Stored data:
import Mathlib
import Summits.ValiantsHypothesis.ValiantsHypothesis.Theses.BarrierLever
import Summits.ValiantsHypothesis.ValiantsHypothesis.Theorems.BarrierLeverDefinableEquationsDefs
import Summits.ValiantsHypothesis.ValiantsHypothesis.Theorems.BarrierLeverDefinableEquationsSuccinctContraction
import Summits.ValiantsHypothesis.ValiantsHypothesis.Theorems.BarrierLeverDefinableEquationsTopEquations
import Summits.ValiantsHypothesis.ValiantsHypothesis.Theorems.BarrierLeverDefinableEquationsRazAnnihilators

/-!
# Crux `BarrierLever.DefinableEquations` (stmt-8745) / item `SingleSizeEquations` (stmt-8749) —
# the crux and the item FROM SUCCINCT CONTRACTION EQUATIONS (val-np-p5 g7; crux-level glue over
# the route-independent `…DefinableEquationsSuccinctContraction.lean`)

With `F_Q = ∑_{i : Fin D × Fin n → Fin n} ∑_{w : Fin r → Bool} Q(X; oneHot i, w) · ∏_k X_{e(i|k)}`
the succinct contraction sum of a polynomial `Q` on the top coefficient variables and the Boolean
block `BPos D n ⊕ Fin r` (`SuccinctContraction.exists_witness`: `F_Q` is a Boolean sum of size
`L(Q) + (D+n+3)^6 · C(2n,n)`), "a succinct contraction equation at scale `N^c` for `(n, b)`" means:
`D, r, L(Q), deg Q ≤ N^c`, `F_Q ≠ 0`, and `F_Q` vanishes at the top homogeneous component of
every `f ∈ SmallCircuits ℂ n b` (or, in the Raz form, on the whole image `razPoint n b` of the
universal-circuit map).

* `SuccinctContraction.eq_of_succinct` — such an equation gives the crux's inner statement
  `Eq(n, b, 6c+14)` (`n ≥ 2`; via `TopEquations.eq_of_topEq`).
* `definableEquations_of_succinctContractionEquation` — ONE scale `c` serving every `b`
  (eventually in `n`) ⇒ `DefinableEquations`, level `6c + 14`.
* `definableEquations_of_succinctRazEquation` — the same from succinct annihilators of Raz's map
  (via `RazAnnihilators.definableEquations_of`): Chatterjee–Tengse's direction 2 asks for exactly
  such `#P`-explicit annihilators of one explicit polynomial map.
* `singleSizeEquations_of_succinctContractionEquation` — a scale `c(b)` per `b` ⇒ item 8749.

These extend `DefinableEquations_of_polyShortTableauEquation` /
`razAnnihilators_of_polyShortTableauEquation` from poly-SHORT lists of tableau contractions to
succinct sums of EXPONENTIAL length (`n^{Dn} · 2^r` terms) whose coefficients are Boolean-cube sums
of the values of one poly(`N`)-size polynomial — the route's foreseen arrow
`TableauCoordinatesSharpP → ValiantCriterionAtScaleN → crux` with the tableau layer abstracted into
`Q`.  Honest scope: `Q` may involve the coefficient variables `X`, so at `D = 0` the hypothesis
is `TopEq` itself (`F_Q = boolSum Q`); the content is the case where the monomial AND its
coefficient are described on bits (`X`-free `Q`, `D ≥ 1`) — the `#P`-explicit form.  Reductions
only (the gate records them as conditional): the crux stays OPEN (Chatterjee–Tengse 2023 §1.3
direction 2) and nothing here bears on `VP ≠ VNP`.  No definitions, no named facts.
Refs: P. Bürgisser, *Completeness and Reduction in Algebraic Complexity Theory* (2000), Prop. 2.20;
P. Chatterjee, A. Tengse, arXiv:2309.07612 §1.3.
-/

set_option linter.dupNamespace false

noncomputable section

namespace Summit.ValiantsHypothesis.ValiantsHypothesis.Theorems.BarrierLeverDefinableEquations

open MvPolynomial Literature.Computability.AlgebraicComplexity
open Literature.Barriers.ValiantsHypothesis
open scoped BigOperators

namespace SuccinctContraction

/-- **Succinct top equation ⇒ `Eq(n, b, 6c+14)`** (`n ≥ 2`), the crux's inner statement at `n`
(via `TopEquations.eq_of_topEq`). [cite: Burgisser2000, Prop. 2.20] -/
theorem eq_of_succinct {c b n : ℕ} (hn : 2 ≤ n)
    (h : ∃ D r : ℕ, D ≤ (Nat.choose (2 * n) n) ^ c ∧ r ≤ (Nat.choose (2 * n) n) ^ c ∧
      ∃ Q : MvPolynomial (↥(topMonomials n) ⊕ (BPos D n ⊕ Fin r)) ℂ,
        complexity Q ≤ (Nat.choose (2 * n) n) ^ c ∧
        Q.totalDegree ≤ (Nat.choose (2 * n) n) ^ c ∧
        (∑ i : Fin D × Fin n → Fin n, ∑ w : Fin r → Bool,
            aeval (boolPt (Sum.elim (oneHot i) w)) Q * ∏ k : Fin D, X (expTop fun l => i (k, l)))
          ≠ 0 ∧
        ∀ f ∈ SmallCircuits ℂ n b,
          eval (fun e : topMonomials n => coeff (e : Fin n →₀ ℕ) f)
            (∑ i : Fin D × Fin n → Fin n, ∑ w : Fin r → Bool,
              aeval (boolPt (Sum.elim (oneHot i) w)) Q *
                ∏ k : Fin D, X (expTop fun l => i (k, l))) = 0) :
    ∃ q : ℕ, q ≤ (Nat.choose (2 * n) n) ^ (6 * c + 14) ∧
      ∃ H : MvPolynomial (↥(degLEMonomials n) ⊕ Fin q) ℂ,
        complexity H ≤ (Nat.choose (2 * n) n) ^ (6 * c + 14) ∧
        H.totalDegree ≤ (Nat.choose (2 * n) n) ^ (6 * c + 14) ∧
        boolSum H ≠ 0 ∧
        ∀ f ∈ SmallCircuits ℂ n b, eval (coeffVector (degLEMonomials n) f) (boolSum H) = 0 :=
  TopEquations.eq_of_topEq (topEq_of_succinct hn h)

end SuccinctContraction


open SuccinctContraction

/-- **The crux from ONE scale of succinct contraction equations.**  If for some `c`, for every
size exponent `b`, eventually in `n`, some polynomial `Q` with `D, r, L(Q), deg Q ≤ N^c` has a
NONZERO succinct contraction sum `∑_i ∑_w Q(X; oneHot i, w) ∏_k X_{e(i|k)}` vanishing at the
top component of every `f ∈ SmallCircuits ℂ n b`, then `DefinableEquations` holds (level `6c + 14`).
Extends `DefinableEquations_of_polyShortTableauEquation` from poly-short lists to succinct sums of
exponential length. [cite: Burgisser2000, Prop. 2.20] -/
theorem definableEquations_of_succinctContractionEquation
    (h : ∃ c : ℕ, ∀ b : ℕ, ∃ n₀ : ℕ, ∀ n ≥ n₀,
      ∃ D r : ℕ, D ≤ (Nat.choose (2 * n) n) ^ c ∧ r ≤ (Nat.choose (2 * n) n) ^ c ∧
      ∃ Q : MvPolynomial (↥(topMonomials n) ⊕ (BPos D n ⊕ Fin r)) ℂ,
        complexity Q ≤ (Nat.choose (2 * n) n) ^ c ∧
        Q.totalDegree ≤ (Nat.choose (2 * n) n) ^ c ∧
        (∑ i : Fin D × Fin n → Fin n, ∑ w : Fin r → Bool,
            aeval (boolPt (Sum.elim (oneHot i) w)) Q * ∏ k : Fin D, X (expTop fun l => i (k, l)))
          ≠ 0 ∧
        ∀ f ∈ SmallCircuits ℂ n b,
          eval (fun e : topMonomials n => coeff (e : Fin n →₀ ℕ) f)
            (∑ i : Fin D × Fin n → Fin n, ∑ w : Fin r → Bool,
              aeval (boolPt (Sum.elim (oneHot i) w)) Q *
                ∏ k : Fin D, X (expTop fun l => i (k, l))) = 0) :
    Summit.ValiantsHypothesis.ValiantsHypothesis.Theses.BarrierLever.DefinableEquations := by
  obtain ⟨c, hc⟩ := h
  refine ⟨6 * c + 14, fun b => ?_⟩
  obtain ⟨n₀, hn₀⟩ := hc b
  refine ⟨max n₀ 2, fun n hn => ?_⟩
  exact eq_of_succinct (le_trans (le_max_right _ _) hn) (hn₀ n (le_trans (le_max_left _ _) hn))

/-- **The crux from ONE scale of succinct annihilators of Raz's map** (vanishing on the image
`razPoint n b` of the universal-circuit map in place of `SmallCircuits`; via
`RazAnnihilators.definableEquations_of`). [cite: Burgisser2000, Prop. 2.20] -/
theorem definableEquations_of_succinctRazEquation
    (h : ∃ c : ℕ, ∀ b : ℕ, ∃ n₀ : ℕ, ∀ n ≥ n₀,
      ∃ D r : ℕ, D ≤ (Nat.choose (2 * n) n) ^ c ∧ r ≤ (Nat.choose (2 * n) n) ^ c ∧
      ∃ Q : MvPolynomial (↥(topMonomials n) ⊕ (BPos D n ⊕ Fin r)) ℂ,
        complexity Q ≤ (Nat.choose (2 * n) n) ^ c ∧
        Q.totalDegree ≤ (Nat.choose (2 * n) n) ^ c ∧
        (∑ i : Fin D × Fin n → Fin n, ∑ w : Fin r → Bool,
            aeval (boolPt (Sum.elim (oneHot i) w)) Q * ∏ k : Fin D, X (expTop fun l => i (k, l)))
          ≠ 0 ∧
        ∀ y : RazUniversal.Lab (Fin n) n (razSlots n b) → ℂ,
          eval (razPoint n b y)
            (∑ i : Fin D × Fin n → Fin n, ∑ w : Fin r → Bool,
              aeval (boolPt (Sum.elim (oneHot i) w)) Q *
                ∏ k : Fin D, X (expTop fun l => i (k, l))) = 0) :
    Summit.ValiantsHypothesis.ValiantsHypothesis.Theses.BarrierLever.DefinableEquations := by
  obtain ⟨c, hc⟩ := h
  refine RazAnnihilators.definableEquations_of ⟨6 * c + 14, fun b => ?_⟩
  obtain ⟨n₀, hn₀⟩ := hc b
  refine ⟨max n₀ 2, fun n hn => ?_⟩
  exact razAnn_of_succinct (le_trans (le_max_right _ _) hn) (hn₀ n (le_trans (le_max_left _ _) hn))

/-- **Item `SingleSizeEquations` from succinct contraction equations, one scale per size
exponent** (`c` may depend on `b`; level `6c + 14`). [cite: Burgisser2000, Prop. 2.20] -/
theorem singleSizeEquations_of_succinctContractionEquation
    (h : ∀ b : ℕ, ∃ c n₀ : ℕ, ∀ n ≥ n₀,
      ∃ D r : ℕ, D ≤ (Nat.choose (2 * n) n) ^ c ∧ r ≤ (Nat.choose (2 * n) n) ^ c ∧
      ∃ Q : MvPolynomial (↥(topMonomials n) ⊕ (BPos D n ⊕ Fin r)) ℂ,
        complexity Q ≤ (Nat.choose (2 * n) n) ^ c ∧
        Q.totalDegree ≤ (Nat.choose (2 * n) n) ^ c ∧
        (∑ i : Fin D × Fin n → Fin n, ∑ w : Fin r → Bool,
            aeval (boolPt (Sum.elim (oneHot i) w)) Q * ∏ k : Fin D, X (expTop fun l => i (k, l)))
          ≠ 0 ∧
        ∀ f ∈ SmallCircuits ℂ n b,
          eval (fun e : topMonomials n => coeff (e : Fin n →₀ ℕ) f)
            (∑ i : Fin D × Fin n → Fin n, ∑ w : Fin r → Bool,
              aeval (boolPt (Sum.elim (oneHot i) w)) Q *
                ∏ k : Fin D, X (expTop fun l => i (k, l))) = 0) :
    Summit.ValiantsHypothesis.ValiantsHypothesis.Theses.BarrierLever.SingleSizeEquations := by
  intro b
  obtain ⟨c, n₀, hn₀⟩ := h b
  refine ⟨6 * c + 14, max n₀ 2, fun n hn => ?_⟩
  exact eq_of_succinct (le_trans (le_max_right _ _) hn) (hn₀ n (le_trans (le_max_left _ _) hn))

end Summit.ValiantsHypothesis.ValiantsHypothesis.Theorems.BarrierLeverDefinableEquations

end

### How to complete this task
Every line above in which the word "statement" occurs is to be copied.

### Completed exercise
* `SuccinctContraction.eq_of_succinct` — such an equation gives the crux's inner statement
/-- **Succinct top equation ⇒ `Eq(n, b, 6c+14)`** (`n ≥ 2`), the crux's inner statement at `n`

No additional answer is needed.